(Dataset entries)
☆ ☆ ☆ ☆
/-! ## §2 The END of record in the consumer's currency -/

/-- **THE END OF RECORD APPLIED, REAL ROW.**  For a chart family indexed by the real backgrounds `U : Bg` (all charts in `E`), with
the END's MODEL data per chart and its LETTERS background-uniform, the hypotheses of `NE9EndApplied.termSize_ne9_and_fadingMemory_endApplied`
at every `U` give, for the real-row functional `EreOf …` (§1), `TermSize ∧ NE9 ∧ FadingMemory` with the END of record's letters —
`NE9ChartFamilyPullback.termSize_ne9_fading_re_of_chartFamily` ∘ (the END per chart).  `U₁` is any background (to read the
background-free fading clause). [cite: Balaban1987RG1, Thm 1 p.259, (0.23) p.256, (1.18) p.263, (1.20)-(1.22) p.264, (2.13)-(2.14) p.268; Balaban1988RG2Cluster, (1.23)-(1.29) pp.7-8, (1.33)-(1.36) p.9, (2.14)-(2.15) p.15] -/
theorem termSize_ne9_and_fadingMemory_realRow [Nonempty ι] (G : ClusterGeom (doubleCarriers C₀)) (U₁ : Bg) (pt : Bg → E)
    {D : Bg → CurData C₀ E ι α β γ δ} {K : Bg → KerData C₀ E ι α' β' γ' δ' Pt}
    {ℓg ℓk gain : ℕ → ℕ → ℝ} {cdir cK δ₀ δ₁ w w0 c0 c1 d0 O1 cQa cQb : ℝ} {W : Set (ℕ → ℝ)}
    {Adm MF : Bg → Set (E → (doubleCarriers C₀).Dom → ℝ)}
    {r : Bg → ℕ → (E → (doubleCarriers C₀).Dom → ℝ) → ℝ} {A : Bg → E → (doubleCarriers C₀).Dom → ℝ}
    {act : Bg → ℕ → ℝ → E → lp (fun _ : ι => ℂ) ∞ → G.P → ℂ}
    {n : Bg → ℕ → ℝ → E → G.P → ℝ} {lip clip : ℕ → ℝ} {a d : G.P → ℝ} {δv : (doubleCarriers C₀).Dom → ℝ}
    {κ B lipbar clipbar qTbar ω cr aA Nbar clipa lam : ℝ} {p₀ N : ℕ → ℝ}
    -- species (a), per chart
    (hD : ∀ U, (D U).Admissible ℓg cdir d0) (hℓ : ∀ k j, 0 < ℓg k j)
    (hLa : ∀ U, LevelCountsG (D U).toC.frame κ (D U).κ₁ O1 cQa (fun k j => ℓg k j ^ 5) (agePow ω))
    (hAa : ∀ U, PieceAdditiveOn (analyticClass (D U).R) (D U).toC)
    (hclipa : 0 ≤ clipa) (hcdir : 0 < cdir) (hhalf : ∀ k j, cdir * ℓg k j < 1 / 2)
    (hcont : ∀ U, ∀ (k : ℕ) (s : ℕ → ℝ) (y : ι) (a : α) (b : β) (x : (doubleCarriers C₀).Dom),
      ContinuousOn (fun q : (ℂ × ((δ → ℝ) × (δ → ℂ))) × ℂ => (D U).cur k s y a b x q.1.1 q.1.2.1 q.1.2.2 q.2)
        ((sphere (0:ℂ) ((D U).r k) ×ˢ {q | OnContour (D U).κ₁ ((D U).cubes k y a b) q.1 q.2}) ×ˢ sphere (0:ℂ) 1))
    (hlip : ∀ U, ∀ g ∈ W, ∀ g' ∈ W, ∀ (k : ℕ) (y : ι), ∀ a ∈ (D U).S0 k y, ∀ b ∈ (D U).SY k y a, ∀ (j : ℕ),
      ∀ x ∈ (D U).src k y a j, ∀ t ∈ sphere (0:ℂ) ((D U).r k), ∀ (s' : δ → ℝ) (σ' : δ → ℂ),
        OnContour (D U).κ₁ ((D U).cubes k y a b) s' σ' → ∀ τ ∈ ball (0:ℂ) (1 / (2 * (cdir * ℓg k j))),
          ‖(D U).cur k g y a b x t s' σ' τ - (D U).cur k g' y a b x t s' σ' τ‖ ≤ clipa * ((D U).R x.1 / 2) * |g k - g' k|)
    (hroom : ∀ U, ∀ g ∈ W, ∀ (k : ℕ) (y : ι), ∀ a ∈ (D U).S0 k y, ∀ b ∈ (D U).SY k y a, ∀ (j : ℕ), ∀ x ∈ (D U).src k y a j,
      ∀ t ∈ sphere (0:ℂ) ((D U).r k), ∀ (s' : δ → ℝ) (σ' : δ → ℂ), OnContour (D U).κ₁ ((D U).cubes k y a b) s' σ' →
        ∀ τ ∈ ball (0:ℂ) (1 / (2 * (cdir * ℓg k j))), ‖(D U).cur k g y a b x t s' σ' τ‖ ≤ (D U).R x.1 / 2)
    -- species (b), per chart
    (hK : ∀ U, (K U).Admissible ℓk gain cK δ₀ δ₁ w w0 c0 c1 d0) (hκ₁ : ∀ U, (K U).κ₁ = (D U).κ₁) (hR : ∀ U, (K U).R = (D U).R)
    (hdY : ∀ U, (K U).toC.frame.dY = (D U).toC.frame.dY)
    (hLb : ∀ U, LevelCountsG (K U).toC.frame (κ - w) (K U).κ₁ O1 cQb gain (agePow ω))
    (hAb : ∀ U, PieceAdditiveOn (analyticClass (K U).R) (K U).toC) (hlam : 0 ≤ lam)
    (hkerC : ∀ U, ∀ (k : ℕ) (s : ℕ → ℝ) (y : ι) (a : α') (b : β') (x : (doubleCarriers C₀).Dom), ∀ p ∈ (K U).pts k y a,
      ∀ q ∈ (K U).pts k y a, ∀ F : E → ℂ, DifferentiableOn ℂ F (ball 0 ((K U).R x.1)) →
        Continuous fun wv : ℂ × (δ' → ℝ) × (δ' → ℂ) => (K U).ker k s y a b x wv.1 wv.2.1 wv.2.2 p q F)
    (hkerL : ∀ U, ∀ g ∈ W, ∀ g' ∈ W, ∀ (k : ℕ) (y : ι), ∀ a ∈ (K U).S0 k y, ∀ b ∈ (K U).SY k y a, ∀ (j : ℕ),
      ∀ x ∈ (K U).src k y a j, ∀ t ∈ sphere (0:ℂ) ((K U).r k), ∀ (s' : δ' → ℝ) (σ' : δ' → ℂ),
        OnContour (K U).κ₁ ((K U).cubes k y a b) s' σ' → ∀ p ∈ (K U).pts k y a, ∀ q ∈ (K U).pts k y a, ∀ (F : E → ℂ) (M : ℝ),
          DifferentiableOn ℂ F (ball 0 ((K U).R x.1)) → (∀ z ∈ ball (0:E) ((K U).R x.1), ‖F z‖ ≤ M) →
            ‖(K U).ker k g y a b x t s' σ' p q F - (K U).ker k g' y a b x t s' σ' p q F‖ ≤
              cK * lam * M * gain k j * (K U).ρd p q ^ (K U).m * Real.exp (-(δ₀ * ((K U).dX x.1 p + (K U).dX x.1 q))) *
                |g k - g' k|)
    (hO1 : 0 ≤ O1) (hcQa : 0 ≤ cQa) (hcQb : 0 ≤ cQb) (hMF : ∀ U, MF U ⊆ analyticClass (D U).R)
    -- the recursion data, per chart
    (U₀ : Bg → E) (explZ : Bg → ℕ → E → (doubleCarriers C₀).Dom → ℝ) (base : Bg → E → (doubleCarriers C₀).Dom → ℝ)
    (hAdm : ∀ U, AdmissibleTerms (EfOf G (act U) (weightOf (D U).toC.frame (D U).κ₁ d0 O1 ((D U).Kp cdir + (K U).Kp cK w0 c0 c1))
      (U₀ U) (explZ U) (base U) (cpieceChannel (D U).toC + cpieceChannel (K U).toC) (margProj (r U) (A U))) W (Adm U))
    (hres : ∀ U, AdmRestrict (Adm U))
    (hrA : ∀ U, ReadAdditive (Adm U) (r U)) (hr0 : ∀ U, ReadZero (r U)) (hrs : ∀ U, ReadSize (Adm U) (r U) κ cr)
    (hA : ∀ U, DirSize (A U) κ aA) (hcr : 0 ≤ cr) (haA : 0 ≤ aA) (hPinto : ∀ U, ProjInto (Adm U) (MF U) (margProj (r U) (A U)))
    (hclip0 : ∀ k, 0 ≤ clip k)
    (hCup : ∀ U, ∀ g ∈ W, ∀ g' ∈ W, ∀ (k : ℕ) (V : E) (X : (doubleCarriers C₀).Dom), (doubleCarriers C₀).scale X = k + 1 →
      ∀ Q ∈ admOf G (act U) (weightOf (D U).toC.frame (D U).κ₁ d0 O1 ((D U).Kp cdir + (K U).Kp cK w0 c0 c1)) (U₀ U) (explZ U)
        (base U) (cpieceChannel (D U).toC + cpieceChannel (K U).toC) (margProj (r U) (A U)) W
        (fun k => sizeRadius (fun k j => (1 + cr * aA) * (tauOfG cQa (agePow ω) + tauOfG cQb (agePow ω)) k j) N k) k,
      ∀ γ' ∈ G.vol X,
        ‖act U k (g k) V Q γ'‖ ≤ n U k (g' k) V γ' ∧
          ‖act U k (g k) V Q γ' - act U k (g' k) V Q γ'‖ ≤ clip k * |g k - g' k| * n U k (g' k) V γ')
    (hclipb : ∀ k, clip k ≤ clipbar) (hNb : ∀ j, N j ≤ Nbar)
    (hqTb : (64 * clipa * cQa + lam * cQb) * ((1 + cr * aA) * Nbar) * (1 - ω)⁻¹ ≤ qTbar)
    (hKP : ∀ U, TwoPointKP G W (act U) (admOf G (act U) (weightOf (D U).toC.frame (D U).κ₁ d0 O1 ((D U).Kp cdir + (K U).Kp cK w0 c0 c1))
      (U₀ U) (explZ U) (base U) (cpieceChannel (D U).toC + cpieceChannel (K U).toC) (margProj (r U) (A U)) W
      (fun k => sizeRadius (fun k j => (1 + cr * aA) * (tauOfG cQa (agePow ω) + tauOfG cQb (agePow ω)) k j) N k)) (n U) lip a d)
    (hdec : G.DecayExtract δv d) (hpin : G.PinBudget a δv (fun _ => B) κ)
    (hwt : ∀ U k y, 0 < weightOf (D U).toC.frame (D U).κ₁ d0 O1 ((D U).Kp cdir + (K U).Kp cK w0 c0 c1) k y)
    (hexplZ : ∀ U, ∀ (k : ℕ) (V : E) (X : (doubleCarriers C₀).Dom), (doubleCarriers C₀).scale X = k + 1 →
      |explZ U k V X| ≤ Real.exp (-(κ * (doubleCarriers C₀).d X)) * p₀ k)
    (hbase0 : ∀ U, ∀ (V : E) (X : (doubleCarriers C₀).Dom), (doubleCarriers C₀).scale X = 0 →
      |base U V X| ≤ Real.exp (-(κ * (doubleCarriers C₀).d X)) * N 0)
    (hNsucc : ∀ j, p₀ j + 2 * B ≤ N (j + 1)) (hNnn : ∀ j, 0 ≤ N j)
    (hB : 0 ≤ B) (hlipb : ∀ k, lip k ≤ lipbar) (hω : 0 ≤ ω) (hω1 : ω < 1)
    (hpos : 0 < ω + 8 * lipbar * B * ((1 + cr * aA) * (cQa + cQb))) :
    TermSize (EreOf G act (fun U => weightOf (D U).toC.frame (D U).κ₁ d0 O1 ((D U).Kp cdir + (K U).Kp cK w0 c0 c1)) U₀ explZ base
        (fun U => cpieceChannel (D U).toC + cpieceChannel (K U).toC) (fun U => margProj (r U) (A U)) pt) W κ N ∧
      NE9 (EreOf G act (fun U => weightOf (D U).toC.frame (D U).κ₁ d0 O1 ((D U).Kp cdir + (K U).Kp cK w0 c0 c1)) U₀ explZ base
        (fun U => cpieceChannel (D U).toC + cpieceChannel (K U).toC) (fun U => margProj (r U) (A U)) pt) W κ
        (prodModuli (8 * clipbar * B + 8 * lipbar * B * qTbar) fun _ => ω + 8 * lipbar * B * ((1 + cr * aA) * (cQa + cQb))) ∧
        FadingMemory ((8 * clipbar * B + 8 * lipbar * B * qTbar) / (ω + 8 * lipbar * B * ((1 + cr * aA) * (cQa + cQb))))
          (ω + 8 * lipbar * B * ((1 + cr * aA) * (cQa + cQb)))
          (prodModuli (8 * clipbar * B + 8 * lipbar * B * qTbar)
            fun _ => ω + 8 * lipbar * B * ((1 + cr * aA) * (cQa + cQb))) :=
  termSize_ne9_fading_re_of_chartFamily (C := C₀) (Ec := fun _ : Bg => E)
    (fun U => EfOf G (act U) (weightOf (D U).toC.frame (D U).κ₁ d0 O1 ((D U).Kp cdir + (K U).Kp cK w0 c0 c1)) (U₀ U) (explZ U)
      (base U) (cpieceChannel (D U).toC + cpieceChannel (K U).toC) (margProj (r U) (A U)))
    pt U₁ (fun _ _ _ => rfl) fun U =>
      termSize_ne9_and_fadingMemory_endApplied G (hD U) hℓ (hLa U) (hAa U) hclipa hcdir hhalf (hcont U) (hlip U) (hroom U) (hK U)
        (hκ₁ U) (hR U) (hdY U) (hLb U) (hAb U) hlam (hkerC U) (hkerL U) hO1 hcQa hcQb (hMF U) (U₀ U) (explZ U) (base U) (hAdm U)
        (hres U) (hrA U) (hr0 U) (hrs U) (hA U) hcr haA (hPinto U) hclip0 (hCup U) hclipb hNb hqTb (hKP U) hdec hpin (hwt U)
        (hexplZ U) (hbase0 U) hNsucc hNnn hB hlipb hω hω1 hpos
☆ ☆ ☆ ☆
▶ EXERCISE DETAILS
Above are the records. Print exactly, and only, the lines from the line with "Continuous fun wv" to the line with "(K U).src k", both inclusive.

▶ ANSWER FOR THIS EXERCISE
        Continuous fun wv : ℂ × (δ' → ℝ) × (δ' → ℂ) => (K U).ker k s y a b x wv.1 wv.2.1 wv.2.2 p q F)
    (hkerL : ∀ U, ∀ g ∈ W, ∀ g' ∈ W, ∀ (k : ℕ) (y : ι), ∀ a ∈ (K U).S0 k y, ∀ b ∈ (K U).SY k y a, ∀ (j : ℕ),
      ∀ x ∈ (K U).src k y a j, ∀ t ∈ sphere (0:ℂ) ((K U).r k), ∀ (s' : δ' → ℝ) (σ' : δ' → ℂ),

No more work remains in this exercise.